── RECORDS SUPPLIED

import Summits.QuantumFields.QCD.Theses.SpectralDefectExtinction

/-!
# Stub `stub_diamagnetic` of line `positivity-no-leak-spread`
(crux `Summit.QuantumFields.QCD.Theses.SpectralDefectExtinction.TipNoBinding`, item stmt-QuantumFields-8965)

**Kato's diamagnetic inequality, sitewise** for an `SU(3)` link field `U` on the four-torus `(ℤ/L)⁴`
and a colour ⊗ spin field `ψ`: with the site modulus `|ψ|(x) = √(Σ_{a,α} |ψ(x)_{aα}|²)`,

  `(|ψ|(x+μ̂) − |ψ|(x))² ≤ Σ_{a,α} |Σ_b U(x,μ)_{ab} ψ(x+μ̂)_{bα} − ψ(x)_{aα}|²`.

Proof.  Put `u_{aα} = Σ_b U(x,μ)_{ab} ψ(x+μ̂)_{bα}` and `v_{aα} = ψ(x)_{aα}`.  Since `U(x,μ)` is unitary
(`U(x,μ)ᴴ U(x,μ) = 1`), `Σ_{a,α} |u_{aα}|² = Σ_{b,α} |ψ(x+μ̂)_{bα}|² = |ψ|(x+μ̂)²` (colour rotation at fixed
spin index is an isometry of `ℂ³`).  The claim is then the squared reverse triangle inequality
`(‖u‖ − ‖v‖)² ≤ ‖u − v‖²` in `ℓ²(Fin 3 × Fin 4, ℂ)`, proved here from the pointwise bound
`(|u_i| − |v_i|)² ≤ |u_i − v_i|²` and the discrete Cauchy–Schwarz inequality
`Σ |u_i| |v_i| ≤ √(Σ|u_i|²) √(Σ|v_i|²)` (`Real.sum_mul_le_sqrt_mul_sqrt`).
No named facts are used (Mathlib only).
-/

namespace Summit.QuantumFields.QCD.Cruxes.TipNoBinding.PositivityNoLeakSpread

open Literature.MathematicalPhysics Literature.MathematicalPhysics.QuantumLattice
  Literature.MathematicalPhysics.QuantumFieldTheory Literature.Probability.LatticeModels
open Matrix

/-- `Re⟨v, v⟩ = Σ_i ‖v i‖²` for a complex vector `v`. -/
private theorem diamagnetic_re_star_dotProduct_self {n : Type*} [Fintype n] (v : n → ℂ) :
    (star v ⬝ᵥ v).re = ∑ i, ‖v i‖ ^ 2 := by
  rw [dotProduct, Complex.re_sum]
  refine Finset.sum_congr rfl fun i _ => ?_
  rw [Pi.star_apply, Complex.star_def, ← Complex.normSq_eq_conj_mul_self, Complex.ofReal_re,
    Complex.normSq_eq_norm_sq]

/-- An isometry `A` (`Aᴴ A = 1`) preserves `Σ_i ‖v i‖²`: `Σ_i ‖(A v) i‖² = Σ_i ‖v i‖²`. -/
private theorem diamagnetic_sum_norm_sq_mulVec {n : Type*} [Fintype n] [DecidableEq n]
    (A : Matrix n n ℂ) (hA : Aᴴ * A = 1) (v : n → ℂ) :
    ∑ i, ‖(A *ᵥ v) i‖ ^ 2 = ∑ i, ‖v i‖ ^ 2 := by
  rw [← diamagnetic_re_star_dotProduct_self, ← diamagnetic_re_star_dotProduct_self, star_mulVec,
    ← dotProduct_mulVec, mulVec_mulVec, hA, one_mulVec]

/-- Squared reverse triangle inequality in `ℓ²(ι, ℂ)`:
`(√(Σ‖f i‖²) − √(Σ‖g i‖²))² ≤ Σ ‖f i − g i‖²`. -/
private theorem diamagnetic_sqrt_sub_sqrt_sq_le {ι : Type*} [Fintype ι] (f g : ι → ℂ) :
    (Real.sqrt (∑ i, ‖f i‖ ^ 2) - Real.sqrt (∑ i, ‖g i‖ ^ 2)) ^ 2 ≤ ∑ i, ‖f i - g i‖ ^ 2 := by
  have hA : 0 ≤ ∑ i, ‖f i‖ ^ 2 := Finset.sum_nonneg fun _ _ => by positivity
  have hB : 0 ≤ ∑ i, ‖g i‖ ^ 2 := Finset.sum_nonneg fun _ _ => by positivity
  have hCS : ∑ i, ‖f i‖ * ‖g i‖ ≤ Real.sqrt (∑ i, ‖f i‖ ^ 2) * Real.sqrt (∑ i, ‖g i‖ ^ 2) :=
    Real.sum_mul_le_sqrt_mul_sqrt _ _ _
  have hpt : ∀ i, ‖f i‖ ^ 2 + ‖g i‖ ^ 2 - 2 * (‖f i‖ * ‖g i‖) ≤ ‖f i - g i‖ ^ 2 := by
    intro i
    have h2 : (‖f i‖ - ‖g i‖) ^ 2 ≤ ‖f i - g i‖ ^ 2 := by
      rw [← sq_abs (‖f i‖ - ‖g i‖)]
      exact pow_le_pow_left₀ (abs_nonneg _) (abs_norm_sub_norm_le (f i) (g i)) 2
    calc ‖f i‖ ^ 2 + ‖g i‖ ^ 2 - 2 * (‖f i‖ * ‖g i‖) = (‖f i‖ - ‖g i‖) ^ 2 := by ring
      _ ≤ ‖f i - g i‖ ^ 2 := h2
  have hsum : ∑ i, ‖f i‖ ^ 2 + ∑ i, ‖g i‖ ^ 2 - 2 * ∑ i, ‖f i‖ * ‖g i‖ ≤
      ∑ i, ‖f i - g i‖ ^ 2 := by
    have h := Finset.sum_le_sum fun i (_ : i ∈ Finset.univ) => hpt i
    rw [Finset.sum_sub_distrib, Finset.sum_add_distrib, ← Finset.mul_sum] at h
    exact h
  rw [sub_sq, Real.sq_sqrt hA, Real.sq_sqrt hB]
  linarith only [hCS, hsum]

/-- **Kato's diamagnetic inequality, sitewise** (registered stub `stub_diamagnetic` of line
`positivity-no-leak-spread`): for every `L ≥ 1`, every `SU(3)` link field `U` on `(ℤ/L)⁴`, every
colour ⊗ spin field `ψ`, every site `x` and direction `μ`,
`(|ψ|(x+μ̂) − |ψ|(x))² ≤ Σ_{a,α} |Σ_b U(x,μ)_{ab} ψ(x+μ̂)_{bα} − ψ(x)_{aα}|²`, where
`|ψ|(x)² = Σ_{a,α} |ψ(x)_{aα}|²`: `U(x,μ) ⊗ 1_spin` is unitary on the colour ⊗ spin block, so
`‖(U(x,μ) ⊗ 1) ψ(x+μ̂)‖ = |ψ|(x+μ̂)`, and `|‖u‖ − ‖v‖| ≤ ‖u − v‖` in `ℂ^{3×4}`. -/
theorem stub_diamagnetic :
    ∀ (L : ℕ) [NeZero L] (U : GaugeConfig 4 L ↥(Matrix.specialUnitaryGroup (Fin 3) ℂ))
      (ψ : TorusSite 4 L × Fin 3 × Fin 4 → ℂ) (x : TorusSite 4 L) (μ : Fin 4),
      (Real.sqrt (∑ a, ∑ α, ‖ψ (QuantumFieldTheory.Site.shift x μ, a, α)‖ ^ 2) -
          Real.sqrt (∑ a, ∑ α, ‖ψ (x, a, α)‖ ^ 2)) ^ 2 ≤
        ∑ a, ∑ α, ‖(∑ b, (U (x, μ) : Matrix (Fin 3) (Fin 3) ℂ) a b *
            ψ (QuantumFieldTheory.Site.shift x μ, b, α)) - ψ (x, a, α)‖ ^ 2 := by
  intro L _ U ψ x μ
  -- the link matrix is unitary
  have hM : (U (x, μ) : Matrix (Fin 3) (Fin 3) ℂ)ᴴ * (U (x, μ) : Matrix (Fin 3) (Fin 3) ℂ) = 1 :=
    Matrix.mem_unitaryGroup_iff'.mp (Matrix.mem_specialUnitaryGroup_iff.mp (U (x, μ)).2).1
  -- the two colour ⊗ spin blocks at `x + μ̂` (rotated by the link) and at `x`, flattened
  set f : Fin 3 × Fin 4 → ℂ := fun p =>
    ∑ b, (U (x, μ) : Matrix (Fin 3) (Fin 3) ℂ) p.1 b * ψ (QuantumFieldTheory.Site.shift x μ, b, p.2)
    with hf
  set g : Fin 3 × Fin 4 → ℂ := fun p => ψ (x, p.1, p.2) with hg
  -- unitarity: `Σ_{a,α} |u_{aα}|² = |ψ|(x+μ̂)²`, spin index by spin index
  have hu : ∑ p, ‖f p‖ ^ 2 = ∑ a, ∑ α, ‖ψ (QuantumFieldTheory.Site.shift x μ, a, α)‖ ^ 2 := by
    rw [Fintype.sum_prod_type, Finset.sum_comm]
    conv_rhs => rw [Finset.sum_comm]
    refine Finset.sum_congr rfl fun α _ => ?_
    have h := diamagnetic_sum_norm_sq_mulVec _ hM
      (fun b => ψ (QuantumFieldTheory.Site.shift x μ, b, α))
    simpa only [mulVec, dotProduct, hf] using h
  have hv : ∑ p, ‖g p‖ ^ 2 = ∑ a, ∑ α, ‖ψ (x, a, α)‖ ^ 2 := by
    rw [Fintype.sum_prod_type]
  have hw : ∑ p, ‖f p - g p‖ ^ 2 = ∑ a, ∑ α, ‖(∑ b, (U (x, μ) : Matrix (Fin 3) (Fin 3) ℂ) a b *
      ψ (QuantumFieldTheory.Site.shift x μ, b, α)) - ψ (x, a, α)‖ ^ 2 := by
    rw [Fintype.sum_prod_type]
  rw [← hu, ← hv, ← hw]
  exact diamagnetic_sqrt_sub_sqrt_sq_le f g

end Summit.QuantumFields.QCD.Cruxes.TipNoBinding.PositivityNoLeakSpread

────

*WHAT YOU NEED TO DO*
Lines containing the word "QuantumFields": how many are there in the data above? Reply with only that number.

*ANSWER SPACE*
4